*What to do:* Print, from the listing below, the lines starting at the line containing "-2 * Real.log" and ending at the line containing "have h2 : (z", exactly as they stand, and print nothing else.

*Source material:*
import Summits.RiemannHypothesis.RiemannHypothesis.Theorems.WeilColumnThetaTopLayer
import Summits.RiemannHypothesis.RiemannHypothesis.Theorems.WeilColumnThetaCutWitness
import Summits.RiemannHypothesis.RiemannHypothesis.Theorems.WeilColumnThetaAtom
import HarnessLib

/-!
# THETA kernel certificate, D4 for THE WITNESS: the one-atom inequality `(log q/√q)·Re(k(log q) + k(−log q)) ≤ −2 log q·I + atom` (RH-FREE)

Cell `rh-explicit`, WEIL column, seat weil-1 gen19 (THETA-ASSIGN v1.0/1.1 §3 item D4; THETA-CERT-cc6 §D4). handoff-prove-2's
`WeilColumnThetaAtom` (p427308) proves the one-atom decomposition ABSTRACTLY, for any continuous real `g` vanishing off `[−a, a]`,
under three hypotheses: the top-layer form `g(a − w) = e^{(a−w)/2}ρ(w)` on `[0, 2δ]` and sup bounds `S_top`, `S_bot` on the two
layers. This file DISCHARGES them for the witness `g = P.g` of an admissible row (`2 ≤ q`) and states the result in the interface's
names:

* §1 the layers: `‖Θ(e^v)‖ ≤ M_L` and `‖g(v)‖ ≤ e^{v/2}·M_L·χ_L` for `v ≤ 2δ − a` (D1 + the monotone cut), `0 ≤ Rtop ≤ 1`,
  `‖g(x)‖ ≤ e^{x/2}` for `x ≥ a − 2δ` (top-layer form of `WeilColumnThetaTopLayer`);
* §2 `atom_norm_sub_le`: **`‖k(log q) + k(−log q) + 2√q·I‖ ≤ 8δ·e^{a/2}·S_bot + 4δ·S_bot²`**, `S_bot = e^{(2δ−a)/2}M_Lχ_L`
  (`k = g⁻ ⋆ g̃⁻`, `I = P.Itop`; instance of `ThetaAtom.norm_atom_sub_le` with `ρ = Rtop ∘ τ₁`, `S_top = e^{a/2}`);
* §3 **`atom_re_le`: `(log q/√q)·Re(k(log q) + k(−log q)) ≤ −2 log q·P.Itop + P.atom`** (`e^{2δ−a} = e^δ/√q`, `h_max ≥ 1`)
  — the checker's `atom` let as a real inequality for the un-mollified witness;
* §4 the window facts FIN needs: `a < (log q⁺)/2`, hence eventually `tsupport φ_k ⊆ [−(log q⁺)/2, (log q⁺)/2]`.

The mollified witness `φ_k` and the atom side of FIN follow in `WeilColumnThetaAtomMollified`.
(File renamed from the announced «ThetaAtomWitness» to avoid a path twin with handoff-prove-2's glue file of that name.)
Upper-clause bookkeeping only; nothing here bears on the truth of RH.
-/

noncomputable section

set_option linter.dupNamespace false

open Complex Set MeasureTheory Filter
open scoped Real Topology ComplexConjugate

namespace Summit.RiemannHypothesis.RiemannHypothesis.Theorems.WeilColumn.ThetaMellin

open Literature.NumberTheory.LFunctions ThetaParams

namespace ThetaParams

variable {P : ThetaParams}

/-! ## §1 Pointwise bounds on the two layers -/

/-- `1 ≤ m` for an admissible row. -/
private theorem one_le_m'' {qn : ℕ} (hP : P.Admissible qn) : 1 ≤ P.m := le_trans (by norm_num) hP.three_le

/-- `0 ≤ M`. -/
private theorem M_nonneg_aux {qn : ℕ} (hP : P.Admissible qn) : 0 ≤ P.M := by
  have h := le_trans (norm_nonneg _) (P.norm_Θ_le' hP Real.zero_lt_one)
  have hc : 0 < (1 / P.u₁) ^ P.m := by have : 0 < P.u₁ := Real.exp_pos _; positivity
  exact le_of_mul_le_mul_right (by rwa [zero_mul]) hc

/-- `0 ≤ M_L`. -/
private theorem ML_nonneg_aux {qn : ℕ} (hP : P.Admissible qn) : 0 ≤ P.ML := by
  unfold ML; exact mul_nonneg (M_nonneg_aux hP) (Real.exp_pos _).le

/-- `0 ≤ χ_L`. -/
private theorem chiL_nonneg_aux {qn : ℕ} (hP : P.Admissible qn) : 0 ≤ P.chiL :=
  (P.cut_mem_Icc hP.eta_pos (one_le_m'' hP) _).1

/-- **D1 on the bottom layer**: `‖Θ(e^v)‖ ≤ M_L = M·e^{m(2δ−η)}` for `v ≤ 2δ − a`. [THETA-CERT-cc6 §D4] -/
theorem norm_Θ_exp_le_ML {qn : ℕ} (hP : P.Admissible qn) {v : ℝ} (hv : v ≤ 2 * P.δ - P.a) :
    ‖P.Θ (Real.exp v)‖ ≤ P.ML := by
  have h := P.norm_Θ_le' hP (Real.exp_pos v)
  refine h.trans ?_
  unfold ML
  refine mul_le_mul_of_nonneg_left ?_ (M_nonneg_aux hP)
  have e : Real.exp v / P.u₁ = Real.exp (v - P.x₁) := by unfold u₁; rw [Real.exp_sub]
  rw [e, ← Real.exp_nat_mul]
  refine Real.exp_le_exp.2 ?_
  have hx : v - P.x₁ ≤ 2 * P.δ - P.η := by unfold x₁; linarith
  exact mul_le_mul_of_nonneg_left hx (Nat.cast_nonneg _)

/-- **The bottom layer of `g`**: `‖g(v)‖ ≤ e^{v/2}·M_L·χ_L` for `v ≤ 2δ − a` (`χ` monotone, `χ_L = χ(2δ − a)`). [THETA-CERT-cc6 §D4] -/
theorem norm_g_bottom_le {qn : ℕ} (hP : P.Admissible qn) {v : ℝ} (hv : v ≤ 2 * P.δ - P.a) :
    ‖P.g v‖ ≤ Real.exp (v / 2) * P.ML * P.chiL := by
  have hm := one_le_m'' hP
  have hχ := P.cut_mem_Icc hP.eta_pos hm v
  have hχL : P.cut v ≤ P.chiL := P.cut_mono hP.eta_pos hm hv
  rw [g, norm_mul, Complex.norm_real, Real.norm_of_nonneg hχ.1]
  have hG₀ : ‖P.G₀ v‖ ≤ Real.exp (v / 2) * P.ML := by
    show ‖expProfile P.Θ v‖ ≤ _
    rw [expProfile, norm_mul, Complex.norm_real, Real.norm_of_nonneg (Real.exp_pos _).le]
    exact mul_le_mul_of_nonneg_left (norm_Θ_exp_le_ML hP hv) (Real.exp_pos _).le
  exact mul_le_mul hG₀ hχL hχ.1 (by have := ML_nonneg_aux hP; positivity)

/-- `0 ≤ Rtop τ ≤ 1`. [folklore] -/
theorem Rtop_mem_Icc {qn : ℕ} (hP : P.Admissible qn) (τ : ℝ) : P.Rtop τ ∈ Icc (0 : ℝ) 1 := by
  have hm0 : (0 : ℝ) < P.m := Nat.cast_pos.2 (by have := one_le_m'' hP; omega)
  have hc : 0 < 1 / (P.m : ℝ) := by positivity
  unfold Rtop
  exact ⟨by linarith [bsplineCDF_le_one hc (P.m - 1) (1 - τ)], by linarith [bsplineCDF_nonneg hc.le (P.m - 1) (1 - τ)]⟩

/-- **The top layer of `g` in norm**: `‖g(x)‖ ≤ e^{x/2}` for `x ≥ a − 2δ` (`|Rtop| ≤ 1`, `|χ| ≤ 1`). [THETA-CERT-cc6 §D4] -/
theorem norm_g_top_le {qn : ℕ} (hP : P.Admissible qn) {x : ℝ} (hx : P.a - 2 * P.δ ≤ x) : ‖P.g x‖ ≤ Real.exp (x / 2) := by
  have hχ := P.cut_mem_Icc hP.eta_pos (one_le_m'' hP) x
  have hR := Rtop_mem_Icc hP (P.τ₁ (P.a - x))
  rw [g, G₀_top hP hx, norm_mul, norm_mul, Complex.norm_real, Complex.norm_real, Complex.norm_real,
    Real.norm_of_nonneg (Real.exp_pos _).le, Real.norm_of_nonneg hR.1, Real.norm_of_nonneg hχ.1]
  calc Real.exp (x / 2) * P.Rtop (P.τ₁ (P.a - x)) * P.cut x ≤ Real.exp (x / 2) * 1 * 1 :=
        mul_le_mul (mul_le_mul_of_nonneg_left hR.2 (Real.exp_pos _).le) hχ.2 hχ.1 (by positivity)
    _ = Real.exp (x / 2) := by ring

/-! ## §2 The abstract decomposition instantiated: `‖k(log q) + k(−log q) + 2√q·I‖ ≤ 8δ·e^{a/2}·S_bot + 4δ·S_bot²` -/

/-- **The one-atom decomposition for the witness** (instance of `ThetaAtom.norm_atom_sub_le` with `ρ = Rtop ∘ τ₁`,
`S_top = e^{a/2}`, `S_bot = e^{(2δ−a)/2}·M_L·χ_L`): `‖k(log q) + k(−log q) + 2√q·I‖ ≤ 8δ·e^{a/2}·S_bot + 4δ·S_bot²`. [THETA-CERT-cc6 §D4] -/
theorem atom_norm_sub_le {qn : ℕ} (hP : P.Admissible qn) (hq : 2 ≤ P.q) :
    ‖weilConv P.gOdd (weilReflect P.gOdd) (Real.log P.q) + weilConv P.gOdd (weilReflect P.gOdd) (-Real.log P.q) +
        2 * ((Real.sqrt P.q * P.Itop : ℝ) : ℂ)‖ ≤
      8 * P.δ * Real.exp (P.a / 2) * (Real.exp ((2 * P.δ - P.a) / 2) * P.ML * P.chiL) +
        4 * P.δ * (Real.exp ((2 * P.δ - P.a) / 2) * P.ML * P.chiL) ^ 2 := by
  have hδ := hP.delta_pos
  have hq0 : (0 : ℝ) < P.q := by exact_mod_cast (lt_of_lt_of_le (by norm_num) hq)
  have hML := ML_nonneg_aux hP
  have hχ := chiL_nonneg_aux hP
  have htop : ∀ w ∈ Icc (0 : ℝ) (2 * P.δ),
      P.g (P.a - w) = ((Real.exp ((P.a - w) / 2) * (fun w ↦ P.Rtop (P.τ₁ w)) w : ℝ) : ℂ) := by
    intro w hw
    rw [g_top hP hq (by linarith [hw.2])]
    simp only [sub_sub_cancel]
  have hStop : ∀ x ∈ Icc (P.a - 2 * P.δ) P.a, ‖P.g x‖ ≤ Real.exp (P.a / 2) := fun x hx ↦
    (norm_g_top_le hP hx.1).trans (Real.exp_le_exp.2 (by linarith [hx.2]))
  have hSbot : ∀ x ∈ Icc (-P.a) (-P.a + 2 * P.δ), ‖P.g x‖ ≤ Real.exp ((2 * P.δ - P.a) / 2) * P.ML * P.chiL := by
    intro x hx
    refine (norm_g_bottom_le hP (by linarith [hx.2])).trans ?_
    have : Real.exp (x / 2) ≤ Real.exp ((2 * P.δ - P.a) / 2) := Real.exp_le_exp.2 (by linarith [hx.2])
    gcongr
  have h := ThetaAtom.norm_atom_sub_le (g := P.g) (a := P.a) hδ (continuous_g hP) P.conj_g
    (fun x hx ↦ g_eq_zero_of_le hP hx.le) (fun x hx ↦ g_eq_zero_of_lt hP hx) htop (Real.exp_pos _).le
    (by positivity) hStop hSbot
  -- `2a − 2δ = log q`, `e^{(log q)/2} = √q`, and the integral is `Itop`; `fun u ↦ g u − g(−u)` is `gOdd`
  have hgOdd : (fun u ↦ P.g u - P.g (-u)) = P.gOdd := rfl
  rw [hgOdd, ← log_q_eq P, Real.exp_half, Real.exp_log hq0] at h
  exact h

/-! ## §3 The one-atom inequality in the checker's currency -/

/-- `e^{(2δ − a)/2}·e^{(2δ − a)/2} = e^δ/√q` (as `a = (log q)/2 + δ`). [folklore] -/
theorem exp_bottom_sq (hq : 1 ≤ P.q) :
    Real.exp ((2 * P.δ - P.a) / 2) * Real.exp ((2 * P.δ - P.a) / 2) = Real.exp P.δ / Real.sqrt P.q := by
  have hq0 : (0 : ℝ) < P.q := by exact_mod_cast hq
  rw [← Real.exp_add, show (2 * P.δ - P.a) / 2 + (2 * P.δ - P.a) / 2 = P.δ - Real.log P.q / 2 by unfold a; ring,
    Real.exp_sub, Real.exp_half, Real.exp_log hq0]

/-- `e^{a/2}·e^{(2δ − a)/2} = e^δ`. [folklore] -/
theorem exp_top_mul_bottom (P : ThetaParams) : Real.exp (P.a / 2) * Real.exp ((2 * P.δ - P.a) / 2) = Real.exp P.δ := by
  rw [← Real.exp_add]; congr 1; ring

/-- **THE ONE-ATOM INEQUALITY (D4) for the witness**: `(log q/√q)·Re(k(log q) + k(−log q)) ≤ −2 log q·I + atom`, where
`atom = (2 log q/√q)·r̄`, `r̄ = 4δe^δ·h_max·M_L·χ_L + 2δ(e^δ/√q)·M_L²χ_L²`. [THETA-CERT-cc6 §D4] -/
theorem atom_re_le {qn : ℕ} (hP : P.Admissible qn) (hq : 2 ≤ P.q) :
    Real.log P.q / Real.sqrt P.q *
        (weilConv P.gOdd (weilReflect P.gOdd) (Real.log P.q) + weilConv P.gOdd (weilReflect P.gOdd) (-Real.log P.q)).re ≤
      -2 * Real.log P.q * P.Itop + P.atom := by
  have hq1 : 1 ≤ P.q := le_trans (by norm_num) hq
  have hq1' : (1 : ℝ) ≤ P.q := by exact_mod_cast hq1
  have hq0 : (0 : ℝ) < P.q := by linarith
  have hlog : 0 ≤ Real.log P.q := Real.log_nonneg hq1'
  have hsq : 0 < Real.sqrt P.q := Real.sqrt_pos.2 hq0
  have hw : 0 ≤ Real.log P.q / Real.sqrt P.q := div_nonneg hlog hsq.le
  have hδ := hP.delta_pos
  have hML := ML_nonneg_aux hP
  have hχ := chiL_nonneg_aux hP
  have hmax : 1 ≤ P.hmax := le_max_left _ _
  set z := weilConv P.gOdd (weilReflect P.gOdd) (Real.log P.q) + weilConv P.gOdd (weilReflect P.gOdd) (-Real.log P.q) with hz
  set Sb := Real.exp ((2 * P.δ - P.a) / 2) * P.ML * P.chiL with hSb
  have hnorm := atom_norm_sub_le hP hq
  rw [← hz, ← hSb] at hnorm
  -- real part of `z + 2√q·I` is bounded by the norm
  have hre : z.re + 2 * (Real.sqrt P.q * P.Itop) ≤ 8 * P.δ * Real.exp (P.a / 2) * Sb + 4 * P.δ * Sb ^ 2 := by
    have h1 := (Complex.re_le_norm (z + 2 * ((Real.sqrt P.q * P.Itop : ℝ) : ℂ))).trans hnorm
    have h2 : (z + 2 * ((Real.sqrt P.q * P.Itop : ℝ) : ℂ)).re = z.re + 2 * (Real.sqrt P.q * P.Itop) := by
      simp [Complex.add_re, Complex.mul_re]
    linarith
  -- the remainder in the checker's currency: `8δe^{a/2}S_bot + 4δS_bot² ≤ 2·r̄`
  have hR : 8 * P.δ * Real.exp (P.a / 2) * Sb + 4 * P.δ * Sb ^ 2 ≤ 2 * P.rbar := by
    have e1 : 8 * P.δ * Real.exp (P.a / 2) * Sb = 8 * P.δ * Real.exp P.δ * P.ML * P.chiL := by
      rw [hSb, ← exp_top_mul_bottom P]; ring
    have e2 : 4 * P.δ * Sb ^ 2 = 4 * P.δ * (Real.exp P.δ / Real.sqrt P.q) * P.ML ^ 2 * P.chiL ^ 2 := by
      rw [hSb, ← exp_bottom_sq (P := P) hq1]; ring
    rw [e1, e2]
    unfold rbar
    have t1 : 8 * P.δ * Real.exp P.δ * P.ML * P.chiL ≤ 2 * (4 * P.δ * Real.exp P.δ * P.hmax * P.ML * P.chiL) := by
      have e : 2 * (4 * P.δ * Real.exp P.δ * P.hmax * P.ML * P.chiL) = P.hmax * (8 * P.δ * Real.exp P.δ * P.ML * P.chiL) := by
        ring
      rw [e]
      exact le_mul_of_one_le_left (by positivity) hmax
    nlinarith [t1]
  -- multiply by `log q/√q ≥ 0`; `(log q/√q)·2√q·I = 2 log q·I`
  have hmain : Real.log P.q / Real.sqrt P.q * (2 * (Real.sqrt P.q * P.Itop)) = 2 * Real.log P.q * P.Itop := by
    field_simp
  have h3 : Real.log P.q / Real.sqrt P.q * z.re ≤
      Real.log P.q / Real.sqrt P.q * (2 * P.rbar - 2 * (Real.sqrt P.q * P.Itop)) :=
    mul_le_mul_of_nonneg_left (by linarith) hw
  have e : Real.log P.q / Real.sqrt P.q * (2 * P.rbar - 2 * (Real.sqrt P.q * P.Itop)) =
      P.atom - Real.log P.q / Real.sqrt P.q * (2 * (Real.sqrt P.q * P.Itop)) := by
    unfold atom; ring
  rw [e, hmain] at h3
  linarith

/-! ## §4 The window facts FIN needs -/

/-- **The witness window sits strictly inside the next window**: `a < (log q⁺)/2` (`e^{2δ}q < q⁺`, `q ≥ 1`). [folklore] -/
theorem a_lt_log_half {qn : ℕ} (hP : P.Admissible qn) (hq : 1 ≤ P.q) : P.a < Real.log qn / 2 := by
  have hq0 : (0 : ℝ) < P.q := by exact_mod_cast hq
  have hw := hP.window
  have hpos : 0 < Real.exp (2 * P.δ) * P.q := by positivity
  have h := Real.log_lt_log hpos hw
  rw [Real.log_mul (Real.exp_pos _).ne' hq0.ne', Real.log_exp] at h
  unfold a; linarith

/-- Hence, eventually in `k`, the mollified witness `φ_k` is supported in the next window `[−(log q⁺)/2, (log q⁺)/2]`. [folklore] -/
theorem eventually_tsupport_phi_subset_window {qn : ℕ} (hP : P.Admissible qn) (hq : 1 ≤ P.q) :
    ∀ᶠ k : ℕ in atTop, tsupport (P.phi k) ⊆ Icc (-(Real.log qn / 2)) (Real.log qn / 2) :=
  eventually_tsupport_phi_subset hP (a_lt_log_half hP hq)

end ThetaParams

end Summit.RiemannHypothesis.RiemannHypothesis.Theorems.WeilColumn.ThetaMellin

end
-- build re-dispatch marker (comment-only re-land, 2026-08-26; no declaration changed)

*Exercise solution:*
      -2 * Real.log P.q * P.Itop + P.atom := by
  have hq1 : 1 ≤ P.q := le_trans (by norm_num) hq
  have hq1' : (1 : ℝ) ≤ P.q := by exact_mod_cast hq1
  have hq0 : (0 : ℝ) < P.q := by linarith
  have hlog : 0 ≤ Real.log P.q := Real.log_nonneg hq1'
  have hsq : 0 < Real.sqrt P.q := Real.sqrt_pos.2 hq0
  have hw : 0 ≤ Real.log P.q / Real.sqrt P.q := div_nonneg hlog hsq.le
  have hδ := hP.delta_pos
  have hML := ML_nonneg_aux hP
  have hχ := chiL_nonneg_aux hP
  have hmax : 1 ≤ P.hmax := le_max_left _ _
  set z := weilConv P.gOdd (weilReflect P.gOdd) (Real.log P.q) + weilConv P.gOdd (weilReflect P.gOdd) (-Real.log P.q) with hz
  set Sb := Real.exp ((2 * P.δ - P.a) / 2) * P.ML * P.chiL with hSb
  have hnorm := atom_norm_sub_le hP hq
  rw [← hz, ← hSb] at hnorm
  -- real part of `z + 2√q·I` is bounded by the norm
  have hre : z.re + 2 * (Real.sqrt P.q * P.Itop) ≤ 8 * P.δ * Real.exp (P.a / 2) * Sb + 4 * P.δ * Sb ^ 2 := by
    have h1 := (Complex.re_le_norm (z + 2 * ((Real.sqrt P.q * P.Itop : ℝ) : ℂ))).trans hnorm
    have h2 : (z + 2 * ((Real.sqrt P.q * P.Itop : ℝ) : ℂ)).re = z.re + 2 * (Real.sqrt P.q * P.Itop) := by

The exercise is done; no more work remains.